WHAT THIS TASK INVOLVES: Please give back, word for word, only the lines starting at the one containing "intro p hp q hq hpq" and ending at the one containing "calc ∑ c : PBond" within the material below.
^^^^^^^^
import Summits.BirchSwinnertonDyer.Rank1Residual.Iwasawa.KerGZeroCardDvdProd
import Summits.BirchSwinnertonDyer.Rank1Residual.Iwasawa.LocalTowerKernelCardNumeric
import Summits.BirchSwinnertonDyer.Rank1Residual.Additive.GordCycLowerBoundOfControl
import Literature.NumberTheory.EllipticCurves.TamagawaSubgroupProofs
import HarnessLib

/-!
# The LOWER half in rank `0` from the typed input `CycLowerBoundAt` by TAMAGAWA-TOLERANT control:
# the bad-place socket `p ∤ c_ℓ · N_ℓ` of T-CTL-EC weakened to `p ∤ N_ℓ`
# (team n1011, row T-CTL-TAM, seat p06 GEN 10, FILE 4 — the ℚ-shaped rank-`0` CONSUMER of FILES 1–3)

HONEST FRAMING (cell `b2b-bsdres-*`, team n1011, verbatim): prove what is provable now; shrink each
hard class to its core with data; no claim beyond stated classes. Research route on
CONSTRUCTION-SHAPED X4 / §I N10; TOOL + CONSUMER theorems only — no definition, no named fact,
nothing booked, no residual-map mark moved, no class closed. The typed input
`CycLowerBoundAt W p Dh` (additive-p2, `Additive/GordCycLowerBound`, OPEN) is consumed, not touched;
the UPPER half is not touched.

## What

T-CTL-EC (`Additive/GordCycLowerBoundOfControl`) proved, in rank `0`,
`CycLowerBoundAt ⟹ Typed.MissingLowerBoundAt` (`ord_p #Ш_an ≤ ord_p #Ш`) by control ALONE — behind
TRIVIAL level-`0` local tower kernels, i.e. at every bad `ℓ ≠ p` the numeric socket `p ∤ c_ℓ · N_ℓ`.
Here `ker g_0` is COUNTED instead of killed (FILE 1 `Iwasawa/KerGZeroCardDvdProd`:
`f_E(0) · #(Sel_∞)_γ = u · #Sel_{p^∞}(E/ℚ) · #ker g_0`, `#ker g_0 ∣ ∏_{v ∈ S} #𝒦_{v,0}[p^∞]`), so with
the typed input `f_E(0) = c · q` (`Reg_p = 1` in rank `0`) and `#Sel_{p^∞}(E/ℚ) = #Ш[p^∞]`:

  `ord_p q ≤ ord_p #Ш + Σ_{v ∈ S} ord_p #𝒦_{v,0}[p^∞]`, `ord_p #Ш_an = ord_p q − ord_p ∏_ℓ c_ℓ`,

and `MissingLowerBoundAt` follows as soon as `Σ_{v ∈ S} ord_p #𝒦_{v,0}[p^∞] ≤ ord_p Tam(E)` — the
Tamagawa primes `p ∣ c_ℓ` are ABSORBED by the very factor `∏ c_ℓ` of `#Ш_an` that T-CTL-EC discarded.

* CORE♯ `missingLowerBoundAt_rankZero_of_cycLowerBound_of_localCount` — class-agnostic, ABSTRACT
  exponents: `hC : ∀ κ cyclotomic, ∀ v ∈ S, 𝒦_{v,0}[p^∞] finite ∧ #𝒦_{v,0}[p^∞] ≤ p ^ e v`,
  `he : Σ_{v ∈ S} e v ≤ ord_p Tam(E)`, `hgood` (every place off `S` is prime to `p` and good — so `S`
  contains every bad place and `∏_{v ∈ S} c_v = Tam(E)`; this is where the exponents meet `Tam`),
  `hGZK`, `hr : r_an = 0`, `htors : p ∤ #E(ℚ)_tors`, ONE `Dh` with `hlow : CycLowerBoundAt W p Dh`
  ⟹ `MissingLowerBoundAt W p`. A sharper local count (Greenberg's `c_ℓ^{(p)}` also at `p ∣ N_ℓ`;
  X11b has it in the `GreenbergSelmer` currency, not bridged to this one) plugs into `hC` BY NAME.
* `missingLowerBoundAt_rankZero_of_cycLowerBound_weakSocket` — NUMERIC discharge (`W` globally
  minimal, any prime `p`): `e v := ord_p c_v`; at `v ∈ S` above `p` the socket `hp0` (`𝒦 = ⊥`); at
  `v ∈ S` away from `p` ONLY `p ∤ N_ℓ` (`N_ℓ = #Ẽ_ns(𝔽_ℓ)`; FILE 3
  `finite_and_natCard_localTowerKerPrimary_zero_le_of_not_dvd`); `he` is the identity
  `Σ_{v∈S} ord_p c_v = ord_p ∏_{v∈S} c_v = ord_p Tam(E)` (`localTamagawaNumber_eq_one_of_hasGoodReductionAt_holds`).
* CLASS ENDS `ClassX4Gord.missingLowerBoundAt_rankZero_of_cycLowerBound_tamagawa` (every odd `p`; the
  socket above `p` is p12's T-T3B F7 `GoodModelLine.ClassX4Gord.localTowerKerPrimary_zero_eq_bot`, no
  anomaly clause; `htors` from `Irr`) and `ClassX3Gord.…` (explicit `htors`). Binder diff against
  T-CTL-EC's `ClassX4Gord.missingLowerBoundAt_rankZero_of_cycLowerBound_allNumeric`: the ONE clause of
  `hS`, `¬ p ∣ c_ℓ · N_ℓ ↦ ¬ p ∣ N_ℓ`; nothing added.
* CAPSTONES `ClassX4Gord.bsdp_rankZero_of_katoComponent_of_cycLowerBound_tamagawa` (defect `2`, `ρ̄`
  onto, every odd `p`) and `ClassX4Gord.bsdp_rankZero_of_cycLeadingTerm_of_cycLowerBound_tamagawa`
  (any defect, `p ≥ 5`): the tree ENDs `…_of_lower` fed with this lower half.

NOT claimed: the sharp count at `p ∣ N_ℓ`; the UPPER half and the `W = 0` "`OPEN:TAM`" rows (they
need `#ker g_0 ≥ …`, i.e. Cassels–Poitou–Tate / Greenberg's Lemma 4.7 — not in the tree); rank `1`;
the typed input stays OPEN; census readings are EVIDENCE (r2's instrument). Axioms standard.

References: [GreenbergLNM1716] §3 Lemma 3.3 (pp. 86–88), Lemma 3.5 (p. 90), Prop. 3.8 (pp. 95–96),
§4 Thm. 4.1 and Lemmas 4.2–4.3 (pp. 102–104); [Miller2011LMS] Def. 1.1 (`#Ш_an`);
[MazurTateTeitelbaum1986Invent] §II.4 (`Reg_p = 1` in rank `0`); cells/n1011/skel/T-CTL-TAM.md.
-/

noncomputable section

open scoped Classical NumberField

open WeierstrassCurve NumberField Literature.NumberTheory.EllipticCurves
  Literature.NumberTheory.EllipticCurves.ModularForms
  Literature.NumberTheory.EllipticCurves.Rank1Residual
  Literature.NumberTheory.EllipticCurves.Rank1Residual.Typed
  IsDedekindDomain Rat.HeightOneSpectrum Summit.BirchSwinnertonDyer.Rank1Residual.Iwasawa

namespace Summit.BirchSwinnertonDyer.Rank1Residual.Additive

variable (W : WeierstrassCurve ℚ) [W.IsElliptic] (p : ℕ) [hp : Fact p.Prime]

/-! ### §0 Bookkeeping -/

/-- The valuation of a natural-number cast into `ℤ_p ⊆ ℚ_p` is non-negative. [folklore] -/
private theorem valuation_natCast_nonneg (n : ℕ) : 0 ≤ ((n : ℤ_[p]) : ℚ_[p]).valuation :=
  PadicInt.valuation_coe_nonneg

/-- `ord_p` of a finite product of non-zero naturals is the sum of the `ord_p`. [folklore] -/
private theorem padicValNat_finset_prod {ι : Type*} (s : Finset ι) (f : ι → ℕ)
    (hf : ∀ i ∈ s, f i ≠ 0) : padicValNat p (∏ i ∈ s, f i) = ∑ i ∈ s, padicValNat p (f i) := by
  induction s using Finset.cons_induction with
  | empty => simp
  | cons a s ha ih =>
    rw [Finset.prod_cons, Finset.sum_cons,
      padicValNat.mul (hf a (Finset.mem_cons_self a s))
        (Finset.prod_ne_zero_iff.mpr fun i hi ↦ hf i (Finset.mem_cons_of_mem hi)),
      ih fun i hi ↦ hf i (Finset.mem_cons_of_mem hi)]

/-- `a ∣ b`, `b ≠ 0` ⟹ `ord_p a ≤ ord_p b`. [folklore] -/
private theorem padicValNat_le_of_dvd {a b : ℕ} (hb : b ≠ 0) (h : a ∣ b) :
    padicValNat p a ≤ padicValNat p b := by
  obtain ⟨c, rfl⟩ := h
  rw [padicValNat.mul (left_ne_zero_of_mul hb) (right_ne_zero_of_mul hb)]
  exact Nat.le_add_right _ _
import Summits.QuantumFields.BalabanUV.T4Continuum.Spine.NE7.QLaCriticality
import Literature.MathematicalPhysics.QuantumFieldTheory.Balaban1983to89.AveragingRT

/-!
# Spine/NE7/QLaCriticalityAxial — NON-VACUITY companion of `Spine/NE7/QLaCriticality`: every hypothesis of the second-order
# loop defect bound is discharged at once for the tree's axial (decimation) average over `SU(n)`; strings of loops inherit
# criticality

Cell `pub-balaban-gaps` (YM blitz Y1, track G2, seat `ne7`, generation 3); text of record
`run/shared/lean/pub/pub-balaban-gaps/ne/NE7.md` v3 §4quater.  Sixth `Spine/NE7/` file; split from `QLaCriticality` for the
400-line rule, imports it and the tree's `AveragingRT` only.

CONTENTS ([folklore] bookkeeping; 0 sorry; nothing of Bałaban's densities asserted).
* §1 `pathProd_one`, `avgFlat_axial`: the axial average `AveragingRT.axial` (the tree's inhabitant of `∀ j, Averaging P j G`,
  `AveragingRT.nonempty_averaging_family`) FIXES THE FLAT CONFIGURATION — the new shape `AvgFlat` is inhabited.
* §2 `line_inj` (the straight lines of distinct (coarse bond, step) pairs are distinct fine bonds — the tree had the last-bond
  case `AveragingRT.last_injective` ∕ `line_ne_last`), `bdist_pathProd_le`, `tv_axialAvg_le` (DECIMATION DOES NOT INCREASE
  TOTAL VARIATION), `avgStepContraction_axial` (`T4AvgDerivBound.AvgStepContraction` with `θ = 1` on ALL configurations, no
  gauge transformation needed), `domStable_univ`, `gaugeStable_univ`, `loopDefectBound_axial`, and the UNCONDITIONAL instance
  `loopDefectBound_axial_specialUnitaryGroup`: `1 − W(decⁿ V) ≤ ½(|w|·tv(1,V))²` over `SU(n)` — the hypotheses of
  `loopDefectBound_of_stepContraction` are jointly inhabited with a non-trivial domain and the group the series means.
* §3 `one_sub_mul_le_add`, `abs_prod_le_one`, `one_sub_prod_le_sum`: STRINGS (products of loop variables, the per-string
  observables of `T4MatchingAssembly` ∕ `T4CauchySum`) inherit criticality: `1 − ∏W_i ≤ Σ(1 − W_i)` for `|W_i| ≤ 1`; sanity
  examples with the census numbers (`θ₁² = 2⁻⁶`, `a = θ₁²L⁴ = 1∕4` at `L = 2`).

HONEST FRAMING.  The axial average is NOT Bałaban's (15) ([Balaban1985Averaging] p. 19; it is the tree's consistency
certificate for the `Averaging` axioms); this file certifies non-vacuity of the shapes, it proves nothing about the series'
averaging (NE1a-STEP for the printed average stays row O3c's located hypothesis).  NE7 NOT proved; spine 0∕9; fixed finite
T⁴ — NOT ℝ⁴, NOT a mass gap, NOT Clay.
-/

noncomputable section

open MeasureTheory Finset
open scoped BigOperators Matrix Matrix.Norms.L2Operator

namespace Summit.QuantumFields.BalabanUV.T4Continuum.Spine.NE7

open Literature.MathematicalPhysics.QuantumFieldTheory.Balaban1983to89
open Literature.MathematicalPhysics.QuantumFieldTheory.Balaban1983to89.T4Continuum
open Literature.MathematicalPhysics.QuantumFieldTheory.Balaban1983to89.T4AvgSensitivity
open Literature.MathematicalPhysics.QuantumFieldTheory.Balaban1983to89.T4AvgDerivBound
open Literature.MathematicalPhysics.QuantumFieldTheory.Balaban1983to89.UnitaryModel

/-! ## §1 The axial average fixes the flat configuration (`AvgFlat` is inhabited) -/

section Flat

variable {P : Params} {G : Type*} [GaugeGroup G]

/-- NON-VACUITY of `AvgFlat`: the partial transports of the trivial configuration along the lines of the tree's axial
(decimation) average `AveragingRT.axial` are trivial … [folklore] -/
theorem pathProd_one {j : ℕ} (c : PBond P (j + 1)) : ∀ n : ℕ, AveragingRT.pathProd (1 : GaugeField P j G) c n = 1
  | 0 => rfl
  | n + 1 => by
    rw [AveragingRT.pathProd, pathProd_one c n, one_mul]
    rfl

/-- … so the axial average FIXES THE FLAT CONFIGURATION: `AvgFlat (fun _ => AveragingRT.axial)` — the new hypothesis shape is
inhabited by the tree's consistency-certificate averaging (the one inhabiting `∀ j, Averaging P j G`,
`AveragingRT.nonempty_averaging_family`). [folklore] -/
theorem avgFlat_axial : AvgFlat (P := P) (G := G) fun _ => AveragingRT.axial := fun _ _ =>
  funext fun c => pathProd_one c P.L

end Flat

/-! ## §2 Decimation does not increase total variation: EVERY hypothesis of the defect bound at once, `θ = 1`, over `SU(n)` -/

section Axial

variable {P : Params} {G : Type*} [GaugeGroup G]

open AveragingRT

/-- The straight lines of distinct (coarse bond, step) pairs consist of distinct fine bonds: `(c, t) ↦ line c t` is injective on
`t < L` (standing range; the tree had the last-bond case `AveragingRT.last_injective` ∕ `line_ne_last`). [folklore] -/
theorem line_inj {j : ℕ} (hj : j + 1 ≤ P.m + P.K) {c c' : PBond P (j + 1)} {t t' : ℕ} (ht : t < P.L) (ht' : t' < P.L)
    (h : line c t = line c' t') : c = c' ∧ t = t' := by
  have hL := P.hL.2
  obtain ⟨k, hk⟩ := P.hL.1
  simp only [line, PBond.mk.injEq] at h
  obtain ⟨hs, hdir⟩ := h
  have hsrc_of_tgt : c.tgt = c'.tgt → c.src = c'.src := fun htgt =>
    shift_injective c.dir (by simpa [PBond.tgt, hdir] using htgt)
  have hcc : c.src = c'.src → c = c' := fun hsrc => by
    cases c; cases c'; simp_all
  by_cases hlo : t ≤ (P.L - 1) / 2 <;> by_cases hlo' : t' ≤ (P.L - 1) / 2
  · rw [lineSite_eq_lo hj c hlo, lineSite_eq_lo hj c' hlo'] at hs
    obtain ⟨hsrc, hoff⟩ := blockSite_inj hj hs
    have := congrFun hoff c.dir
    simp only [offLo, hdir, if_true, Fin.mk.injEq] at this
    exact ⟨hcc hsrc, by omega⟩
  · rw [lineSite_eq_lo hj c hlo, lineSite_eq_hi hj c' (lt_of_not_ge hlo') ht'.le] at hs
    have := congrFun (blockSite_inj hj hs).2 c.dir
    simp only [offLo, offHi, hdir, if_true, Fin.mk.injEq] at this
    omega
  · rw [lineSite_eq_hi hj c (lt_of_not_ge hlo) ht.le, lineSite_eq_lo hj c' hlo'] at hs
    have := congrFun (blockSite_inj hj hs).2 c.dir
    simp only [offLo, offHi, hdir, if_true, Fin.mk.injEq] at this
    omega
  · rw [lineSite_eq_hi hj c (lt_of_not_ge hlo) ht.le, lineSite_eq_hi hj c' (lt_of_not_ge hlo') ht'.le] at hs
    obtain ⟨htgt, hoff⟩ := blockSite_inj hj hs
    have := congrFun hoff c.dir
    simp only [offHi, hdir, if_true, Fin.mk.injEq] at this
    exact ⟨hcc (hsrc_of_tgt htgt), by omega⟩

/-- The partial transports along a line differ by at most the sum of the one-bond changes met (`bdist_mul_mul` iterated).
[folklore] -/
theorem bdist_pathProd_le {j : ℕ} (U U' : GaugeField P j G) (c : PBond P (j + 1)) :
    ∀ n : ℕ, bdist (pathProd U c n) (pathProd U' c n) ≤ ∑ t ∈ Finset.range n, bdist (U (line c t)) (U' (line c t))
  | 0 => by simp [pathProd]
  | n + 1 => by
    rw [pathProd, pathProd, Finset.sum_range_succ]
    exact (bdist_mul_mul _ _ _ _).trans (add_le_add (bdist_pathProd_le U U' c n) le_rfl)

/-- **DECIMATION DOES NOT INCREASE TOTAL VARIATION**: `tv (axialAvg U) (axialAvg U′) ≤ tv U U′` (standing range) — each coarse
bond variable is the transport along its own line, lines are disjoint (`line_inj`), and a transport moves by at most the sum of the
changes of its factors. [folklore] -/
theorem tv_axialAvg_le {j : ℕ} (hj : j + 1 ≤ P.m + P.K) (U U' : GaugeField P j G) :
    tv (axialAvg U) (axialAvg U') ≤ tv U U' := by
  classical
  have hf0 : ∀ b : PBond P j, 0 ≤ bdist (U b) (U' b) := fun b => bdist_nonneg _ _
  have hinj : Set.InjOn (fun p : PBond P (j + 1) × ℕ => line p.1 p.2)
      ↑((Finset.univ : Finset (PBond P (j + 1))) ×ˢ Finset.range P.L) := by
    intro p hp q hq hpq
    have hp2 : p.2 < P.L := Finset.mem_range.mp (Finset.mem_product.mp (Finset.mem_coe.mp hp)).2
    have hq2 : q.2 < P.L := Finset.mem_range.mp (Finset.mem_product.mp (Finset.mem_coe.mp hq)).2
    obtain ⟨h1, h2⟩ := line_inj hj hp2 hq2 hpq
    exact Prod.ext h1 h2
  unfold tv
  calc ∑ c : PBond P (j + 1), bdist (axialAvg U c) (axialAvg U' c)
      ≤ ∑ c : PBond P (j + 1), ∑ t ∈ Finset.range P.L, bdist (U (line c t)) (U' (line c t)) :=
        Finset.sum_le_sum fun c _ => bdist_pathProd_le U U' c P.L
    _ = ∑ p ∈ (Finset.univ : Finset (PBond P (j + 1))) ×ˢ Finset.range P.L, bdist (U (line p.1 p.2)) (U' (line p.1 p.2)) :=
        (Finset.sum_product' (Finset.univ : Finset (PBond P (j + 1))) (Finset.range P.L)
          (fun c t => bdist (U (line c t)) (U' (line c t)))).symm
    _ = ∑ b ∈ ((Finset.univ : Finset (PBond P (j + 1))) ×ˢ Finset.range P.L).image (fun p => line p.1 p.2),
          bdist (U b) (U' b) := (Finset.sum_image (f := fun b => bdist (U b) (U' b)) hinj).symm
    _ ≤ ∑ b, bdist (U b) (U' b) :=
        Finset.sum_le_sum_of_subset_of_nonneg (Finset.subset_univ _) fun b _ _ => hf0 b

/-- The trivial gauge transformation acts trivially. [folklore] -/
theorem gaugeAct_one_transf {j : ℕ} (V : GaugeField P j G) : GaugeField.gaugeAct (fun _ => (1 : G)) V = V := by
  funext b
  simp [GaugeField.gaugeAct]

/-- `AvgStepContraction` for the axial average ON THE WHOLE CONFIGURATION SPACE with `θ = 1` (no gauge transformation needed).
[folklore] -/
theorem avgStepContraction_axial :
    AvgStepContraction (P := P) (G := G) (fun _ => axial) (fun _ => Set.univ) 1 := by
  intro j hj U U' _ _
  refine ⟨fun _ => 1, ?_⟩
  rw [gaugeAct_one_transf, one_mul]
  exact tv_axialAvg_le hj U U'

/-- `DomStable` and `GaugeStable` hold trivially for the whole configuration space. [folklore] -/
theorem domStable_univ (av : ∀ j, Averaging P j G) : DomStable av fun _ => Set.univ := fun _ _ _ _ => Set.mem_univ _

/-- (see `domStable_univ`) [folklore] -/
theorem gaugeStable_univ : GaugeStable (P := P) (G := G) fun _ => Set.univ := fun _ _ _ _ => Set.mem_univ _

/-- **NON-VACUITY OF §3**: for ANY gauge group with `ReTrCrit G Cc` and the axial average, `LoopDefectBound` holds on the
whole configuration space with rate `1`: `1 − W(decⁿ V) ≤ Cc·(|w|·tv(1,V))²` — every hypothesis of
`loopDefectBound_of_stepContraction` discharged (no small-field restriction, no gauge fixing). [folklore] -/
theorem loopDefectBound_axial {Cc : ℝ} (hcrit : ReTrCrit G Cc) (hCc : 0 ≤ Cc) :
    LoopDefectBound (P := P) (G := G) (fun _ => axial) (fun _ => Set.univ) Cc 1 :=
  loopDefectBound_of_stepContraction hcrit hCc (domStable_univ (P := P) (G := G) fun _ => axial) gaugeStable_univ
    avgStepContraction_axial zero_le_one avgFlat_axial

/-- … in particular over `SU(n)` with `Cc = ½` (§2): an UNCONDITIONAL kernel instance of the second-order loop defect bound —
the decimated Wilson loop of a configuration `V` deviates from `1` by at most `½(|w|·tv(1,V))²`. [folklore] -/
theorem loopDefectBound_axial_specialUnitaryGroup {n : Type*} [Fintype n] [DecidableEq n] [Nonempty n] :
    LoopDefectBound (P := P) (G := Matrix.specialUnitaryGroup n ℂ) (fun _ => axial) (fun _ => Set.univ) (1 / 2) 1 :=
  loopDefectBound_axial reTrCrit_specialUnitaryGroup (by norm_num)

end Axial

/-! ## §3 Strings of loops inherit criticality, and sanity checks -/

/-- Two factors: `1 − ab ≤ (1 − a) + (1 − b)` for `a, b ≤ 1` (it is `0 ≤ (1 − a)(1 − b)`). [folklore] -/
theorem one_sub_mul_le_add {a b : ℝ} (ha : a ≤ 1) (hb : b ≤ 1) : 1 - a * b ≤ (1 - a) + (1 - b) := by
  nlinarith [mul_nonneg (sub_nonneg.mpr ha) (sub_nonneg.mpr hb)]

/-- **STRINGS INHERIT CRITICALITY**: for a finite string of loop variables `W_i ∈ [−1, 1]` (the per-string observables of
`T4MatchingAssembly` ∕ `T4CauchySum` are products of loop variables), the defect of the product is at most the sum of the
defects, `1 − ∏ W_i ≤ Σ (1 − W_i)` — so a product of loops is second order at the flat configuration as soon as each factor
is (§3).  First, a product of reals of modulus `≤ 1` has modulus `≤ 1`. [folklore] -/
theorem abs_prod_le_one : ∀ l : List ℝ, (∀ x ∈ l, |x| ≤ 1) → |l.prod| ≤ 1
  | [], _ => by simp
  | a :: l, h => by
    rw [List.prod_cons, abs_mul]
    exact mul_le_one₀ (h a (by simp)) (abs_nonneg _) (abs_prod_le_one l fun x hx => h x (by simp [hx]))

/-- **STRINGS INHERIT CRITICALITY**: `1 − ∏ W_i ≤ Σ (1 − W_i)` for `|W_i| ≤ 1`. [folklore] -/
theorem one_sub_prod_le_sum : ∀ l : List ℝ, (∀ x ∈ l, |x| ≤ 1) → 1 - l.prod ≤ (l.map fun x => 1 - x).sum
  | [], _ => by simp
  | a :: l, h => by
    have ha : |a| ≤ 1 := h a (by simp)
    have hl : ∀ x ∈ l, |x| ≤ 1 := fun x hx => h x (by simp [hx])
    have hP : |l.prod| ≤ 1 := abs_prod_le_one l hl
    rw [List.prod_cons, List.map_cons, List.sum_cons]
    calc 1 - a * l.prod ≤ (1 - a) + (1 - l.prod) := one_sub_mul_le_add (abs_le.mp ha).2 (abs_le.mp hP).2
      _ ≤ (1 - a) + (l.map fun x => 1 - x).sum := by linarith [one_sub_prod_le_sum l hl]


/-- SANITY (at the identity both sides of the criticality inequality vanish). [folklore] -/
example {n : Type*} [Fintype n] [DecidableEq n] [Nonempty n] :
    1 - nReTr (1 : Matrix n n ℂ) ≤ 1 / 2 * opDist1 (1 : Matrix n n ℂ) ^ 2 := by
  rw [nReTr_one, opDist1_one]; norm_num

/-- SANITY (the census numbers): in d = 4 at `L = 2` the second-order rate per level is `θ₁² = 2⁻⁶` and the slice ratio
`a = θ₁²·L⁴ = 1/4 < 1`. [folklore] -/
example : ((2 : ℝ)⁻¹ ^ 3) ^ 2 = 1 / 64 ∧ ((2 : ℝ)⁻¹ ^ 3) ^ 2 * 2 ^ 4 = 1 / 4 := by norm_num

end Summit.QuantumFields.BalabanUV.T4Continuum.Spine.NE7

end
^^^^^^^^
SOLVED EXERCISE:
    intro p hp q hq hpq
    have hp2 : p.2 < P.L := Finset.mem_range.mp (Finset.mem_product.mp (Finset.mem_coe.mp hp)).2
    have hq2 : q.2 < P.L := Finset.mem_range.mp (Finset.mem_product.mp (Finset.mem_coe.mp hq)).2
    obtain ⟨h1, h2⟩ := line_inj hj hp2 hq2 hpq
    exact Prod.ext h1 h2
  unfold tv
  calc ∑ c : PBond P (j + 1), bdist (axialAvg U c) (axialAvg U' c)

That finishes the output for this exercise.